2023 comedy-horror, dir. Chris McKay, Nicholas Hoult, Awkwafina:
IMDb /
allmovie. What if
Dracula's servitor tried to get out from under his thumb?
It's a great idea. Renfield has been dominated by Dracula's
charisma, but finally wakes up to the fact that he's being a horrible
person serving a worse person, and tries to do something good instead.

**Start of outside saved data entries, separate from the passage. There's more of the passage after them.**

import Summits.RiemannHypothesis.RiemannHypothesis.Theorems.SemilocalNegCertFortySevenKinked1991
import HarnessLib

/-!
# Semi-local threshold of the `{∞,2,…,47}` form, negative side: `a*({2,…,47}) ≤ 2039 / 1024 = 1.9912109375` — the wall `q = 53` from a KINKED (piecewise-cubic) witness with slope breaks at the odd-prime-atom images (part 8/19: the kernel facts piece 98 … piece 111 of 238 (imports part 1 only))

Cell `rh-explicit` (HOME `run/shared/lean/pub/rh-explicit/`), seat cc-s2-9 gen2 (HUMAN RULING D-0074 (D5) WEIL data engine; LADDER-RH column WEIL, rung DATA → W-P(P2);
pipeline = cc-s2-4 gen8/gen11's piecewise-witness layer `SemilocalPiecewise{Witness,Increment,IncrementSum,Cert}.lean` + their float finder, every number
re-derived by an independent second engine E2 before filing; gen0's rows: `SemilocalNegCert{ThirteenKinked1423,SeventeenKinked1478,NineteenKinked1573,TwentyThreeKinked1690,TwentyNineKinked1723}*`).
HONEST FRAMING: RH-FREE theorems about the tree's `weilSemilocalThreshold S` of a TRUNCATED Weil form (finitely many places); nothing here bears on the
truth of RH; the lower clause `(log q)/2 ≤ a*(S_q)` at all primes IS RH and is untouched; the SIGN of `δ*(53)` is not claimed.

KINKED row for the wall `q = 53` (`S = {2,…,47}`): at `b = 2039 / 1024 = 1.9912109375 ≈ a*(S_53) + 0.0060` (DATA, two engines, cc-s2-6/cc-s2-3: `a*(S_53) = 1.9851875`)
the polynomial × indicator class is far from negative (tree row `257/128`, `SemilocalNegCertUptoFortySeven`, `δ*(53) ≤ 0.0227`), whereas an odd piecewise cubic with slope breaks at the images
`|b − log n|` (rounded to `/1024`) of the atoms `n ∈ {3,5,7,11,13,17,19,23,29,31,37,41,43,47}` (the fourteen ODD-PRIME atoms; images of 2 and of the prime powers 4, 8, 9, 16, 25, 27, 32, 49 dropped — with 2 added λ_min = −3.94·10⁻³, with 2, 4, 9 added −8.97·10⁻³; kit j253429) is negative by `2.826e-03·‖G‖²`.
Instance: `S = {2, 3, 5, 7, 11, 13, 17, 19, 23, 29, 31, 37, 41, 43, 47}`, `N = 55` (atom table `atomsUptoFortySeven` / `atomsEnclose_UptoFortySeven` of `SemilocalNegCertUptoFortySeven.lean`), 15 pieces of degree ≤ 3, 238 `t`-pieces;
TWO ENGINES on the witness before the kernel: cc-s2-4's float finder `λ_min = -2.8255e-03` and the seat's exact-in-`x` decimal engine E2 `R = -2.8273e-03` (no polar credit);
the exact kernel margin is the certificate's own rational arithmetic (farm report).  ⇒ **`a*({2,…,47}) ≤ 2039 / 1024`, `δ*(53) < 0.006065`** (was `0.0227`).
No data is trusted: every bound is a `decide +kernel` fact.  Folklore throughout.
-/

set_option autoImplicit false
set_option linter.dupNamespace false  -- the mandated namespace repeats `RiemannHypothesis`
set_option Elab.async false  -- serialise the kernel facts: in parallel they exhaust the node's per-process heap (cc-s2-4 gen11, CC4-LEAN §16.10)

noncomputable section

open Complex Filter Set MeasureTheory Topology
open scoped Real

namespace Summit.RiemannHypothesis.RiemannHypothesis.Theorems.SemilocalPolyWitness

open MeasureTheory Set Finset Real
open Literature.NumberTheory.LFunctions
open Summit.RiemannHypothesis.RiemannHypothesis.Theorems.MotivicDoor
open Summit.RiemannHypothesis.RiemannHypothesis.Theorems.MotivicDoor.SemilocalThreshold
open Summit.RiemannHypothesis.RiemannHypothesis.Theorems.MotivicDoor.SemilocalMarkov
open LQ

set_option maxHeartbeats 0 in
/-- kernel fact: piece `98` of `certFortySevenKinked1991`. -/
theorem check_FortySevenKinked1991_piece98 : certFortySevenKinked1991.checkPiecePW 98 = true := by
  decide +kernel

set_option maxHeartbeats 0 in
/-- kernel fact: piece `99` of `certFortySevenKinked1991`. -/
theorem check_FortySevenKinked1991_piece99 : certFortySevenKinked1991.checkPiecePW 99 = true := by
  decide +kernel

set_option maxHeartbeats 0 in
/-- kernel fact: piece `100` of `certFortySevenKinked1991`. -/
theorem check_FortySevenKinked1991_piece100 : certFortySevenKinked1991.checkPiecePW 100 = true := by
  decide +kernel

set_option maxHeartbeats 0 in
/-- kernel fact: piece `101` of `certFortySevenKinked1991`. -/
theorem check_FortySevenKinked1991_piece101 : certFortySevenKinked1991.checkPiecePW 101 = true := by
  decide +kernel

set_option maxHeartbeats 0 in
/-- kernel fact: piece `102` of `certFortySevenKinked1991`. -/
theorem check_FortySevenKinked1991_piece102 : certFortySevenKinked1991.checkPiecePW 102 = true := by
  decide +kernel

set_option maxHeartbeats 0 in
/-- kernel fact: piece `103` of `certFortySevenKinked1991`. -/
theorem check_FortySevenKinked1991_piece103 : certFortySevenKinked1991.checkPiecePW 103 = true := by
  decide +kernel

set_option maxHeartbeats 0 in
/-- kernel fact: piece `104` of `certFortySevenKinked1991`. -/
theorem check_FortySevenKinked1991_piece104 : certFortySevenKinked1991.checkPiecePW 104 = true := by
  decide +kernel

set_option maxHeartbeats 0 in
/-- kernel fact: piece `105` of `certFortySevenKinked1991`. -/
theorem check_FortySevenKinked1991_piece105 : certFortySevenKinked1991.checkPiecePW 105 = true := by
  decide +kernel

set_option maxHeartbeats 0 in
/-- kernel fact: piece `106` of `certFortySevenKinked1991`. -/
theorem check_FortySevenKinked1991_piece106 : certFortySevenKinked1991.checkPiecePW 106 = true := by
  decide +kernel

set_option maxHeartbeats 0 in
/-- kernel fact: piece `107` of `certFortySevenKinked1991`. -/
theorem check_FortySevenKinked1991_piece107 : certFortySevenKinked1991.checkPiecePW 107 = true := by
  decide +kernel

set_option maxHeartbeats 0 in
/-- kernel fact: piece `108` of `certFortySevenKinked1991`. -/
theorem check_FortySevenKinked1991_piece108 : certFortySevenKinked1991.checkPiecePW 108 = true := by
  decide +kernel

set_option maxHeartbeats 0 in
/-- kernel fact: piece `109` of `certFortySevenKinked1991`. -/
theorem check_FortySevenKinked1991_piece109 : certFortySevenKinked1991.checkPiecePW 109 = true := by
  decide +kernel

set_option maxHeartbeats 0 in
/-- kernel fact: piece `110` of `certFortySevenKinked1991`. -/
theorem check_FortySevenKinked1991_piece110 : certFortySevenKinked1991.checkPiecePW 110 = true := by
  decide +kernel

set_option maxHeartbeats 0 in
/-- kernel fact: piece `111` of `certFortySevenKinked1991`. -/
theorem check_FortySevenKinked1991_piece111 : certFortySevenKinked1991.checkPiecePW 111 = true := by
  decide +kernel

end Summit.RiemannHypothesis.RiemannHypothesis.Theorems.SemilocalPolyWitness

end
/-! ## §6 `p = 3`: Kummer's congruences for the coefficients of `Φ_{3^{n+1}}(1+T) − 3` -/

/-- `Φ_{3^{n+1}}(1+T) − 3 = (U − 1)(U + 2)` with `U = (1+T)^{3ⁿ}` (`Φ_{p^{n+1}}(X) = 1 + X^{pⁿ} + X^{2pⁿ}`
at `p = 3`). [cite: Sprung2017, §3.1] -/
theorem cycloDelta_three_eq (n : ℕ) :
    cycloDelta 3 (n + 1) = ((X + 1) ^ 3 ^ n - 1) * ((X + 1) ^ 3 ^ n + 2) := by
  rw [cycloDelta, cyclotomic_prime_pow_eq_geom_sum Nat.prime_three]
  simp only [Finset.sum_range_succ, Finset.sum_range_zero, pow_zero, pow_one, zero_add, add_comp,
    one_comp, pow_comp, X_comp]
  push_cast
  ring

/-- Kummer at a prime power: `3^{n − ⌊log₃ s⌋} ∣ C(3ⁿ, s)` for `1 ≤ s` (`v₃ C(3ⁿ, s) = n − v₃(s)` for
`s ≤ 3ⁿ`, Mathlib `Nat.factorization_choose_prime_pow`; `C(3ⁿ, s) = 0` beyond); private plumbing. [folklore] -/
private theorem pow_dvd_choose_three_pow (n s : ℕ) (hs : 1 ≤ s) :
    3 ^ (n - Nat.log 3 s) ∣ Nat.choose (3 ^ n) s := by
  rcases le_or_gt s (3 ^ n) with hle | hlt
  · have hfac := Nat.factorization_choose_prime_pow Nat.prime_three hle (by omega)
    have hv : s.factorization 3 ≤ Nat.log 3 s := by
      apply Nat.le_log_of_pow_le (by norm_num)
      exact Nat.ordProj_le 3 (by omega)
    calc 3 ^ (n - Nat.log 3 s) ∣ 3 ^ (n - s.factorization 3) := pow_dvd_pow 3 (by omega)
      _ = 3 ^ ((Nat.choose (3 ^ n) s).factorization 3) := by rw [hfac]
      _ ∣ Nat.choose (3 ^ n) s := Nat.ordProj_dvd _ _
  · rw [Nat.choose_eq_zero_of_lt hlt]
    exact dvd_zero _

/-- The coefficients of `(1+T)^{3ⁿ} − 1` in degrees `1 ≤ s ≤ j` are divisible by `3^{n − ⌊log₃ j⌋}`
(and the constant coefficient vanishes); private plumbing. [folklore] -/
private theorem pow_dvd_coeff_X_add_one_pow_sub_one (n j s : ℕ) (hsj : s ≤ j) :
    (3 : ℤ) ^ (n - Nat.log 3 j) ∣ (((X + 1 : ℤ[X]) ^ 3 ^ n - 1).coeff s) := by
  rcases Nat.eq_zero_or_pos s with rfl | hs
  · rw [coeff_sub, coeff_X_add_one_pow, Nat.choose_zero_right, Nat.cast_one, coeff_one_zero, sub_self]
    exact dvd_zero _
  · rw [coeff_sub, coeff_X_add_one_pow, coeff_one, if_neg (by omega), sub_zero]
    have h := pow_dvd_choose_three_pow n s hs
    have hlog : Nat.log 3 s ≤ Nat.log 3 j := Nat.log_mono_right hsj
    calc (3 : ℤ) ^ (n - Nat.log 3 j) ∣ (3 : ℤ) ^ (n - Nat.log 3 s) := pow_dvd_pow 3 (by omega)
      _ ∣ ((Nat.choose (3 ^ n) s : ℕ) : ℤ) := by exact_mod_cast h

/-- **Kummer for `Φ_{3^{n+1}}(1+T) − 3`**: its coefficients in degrees `s ≤ j` are divisible by
`3^{n − ⌊log₃ j⌋}` (write it as `(U−1)(U+2)`, `U = (1+T)^{3ⁿ}`, and use the divisibility of the
coefficients of `U − 1`); private plumbing. [folklore] -/
private theorem pow_dvd_coeff_cycloDelta (n j s : ℕ) (hsj : s ≤ j) :
    (3 : ℤ) ^ (n - Nat.log 3 j) ∣ (cycloDelta 3 (n + 1)).coeff s := by
  rw [cycloDelta_three_eq, coeff_mul]
  refine Finset.dvd_sum fun x hx => ?_
  have hx1 : x.1 ≤ j := by
    have := Finset.HasAntidiagonal.mem_antidiagonal.mp hx
    omega
  exact (pow_dvd_coeff_X_add_one_pow_sub_one n j x.1 hx1).mul_right _

/-- **The numerator estimate of the increment** (the valuation estimate behind the convergence of the
partial products, Sprung 2017 §3.1 Lemma 3.3, at `p = 3`): for any `g ∈ ℤ[T]` (here `g = x^{(i)}_n`), the
coefficients of `(Φ_{3^{n+1}}(1+T) − 3)·g` in degrees `≤ j` are divisible by `3^{n − ⌊log₃ j⌋}` (Kummer's
congruence `v₃ C(3ⁿ, s) = n − v₃(s)`). [cite: Sprung2017, §3.1 Lemma 3.3 (convergence of 𝒞_1⋯𝒞_n C^{−(n+2)})] -/
theorem pow_dvd_coeff_cycloDelta_mul (n j : ℕ) (g : ℤ[X]) (s : ℕ) (hs : s ≤ j) :
    (3 : ℤ) ^ (n - Nat.log 3 j) ∣ (cycloDelta 3 (n + 1) * g).coeff s := by
  rw [coeff_mul]
  refine Finset.dvd_sum fun x hx => ?_
  have hx1 : x.1 ≤ j := by
    have := Finset.HasAntidiagonal.mem_antidiagonal.mp hx
    omega
  exact (pow_dvd_coeff_cycloDelta n j x.1 hx1).mul_right _

end Literature.NumberTheory.EllipticCurves.Sprung2017

end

And Hoult impressed me in Mad Max: Fury Road and the very early
Warm Bodies, in both of which he's also a put-upon guy who comes to
believe in his own value as a person. Awkwafina plays a cop obsessed
with taking down the crime family that killed her father; she was
decent in a small part in Ocean's 8. And in more minor roles, we
have Nicolas Cage as Dracula (he was the original choice to play him
in Shadow of the Vampire until Malkovich turned up), and Shohreh
Aghdashloo as the crime boss.
But while there's a very solid cast, we have an original pitch by the
guy who co-created The Walking Dead, turned into a script by one of
the writers on Rick and Morty, and directed by the guy who directed
Robot Chicken. Nothing is ever any more complex than it appears on
the surface. There are some potentially interesting concepts but none
of them is ever developed.
Also, we get Ben Schwarz as the crime boss's failson; he usually works
as a comedian and that's basically what he does here too. Someone as
ruthless as his mother is meant to be would have thrown him to the
sharks years ago.
Parts of it work even so. Renfield has been going to group therapy
sessions on toxic relationships, to locate people's toxic partners and
murder them to feed Dracula; but he gradually realises that this
applies to him too, that Dracula is using him not only as a servant
but to feed his own narcissism. If this film has a message at all,
it's "talking out your problems is good".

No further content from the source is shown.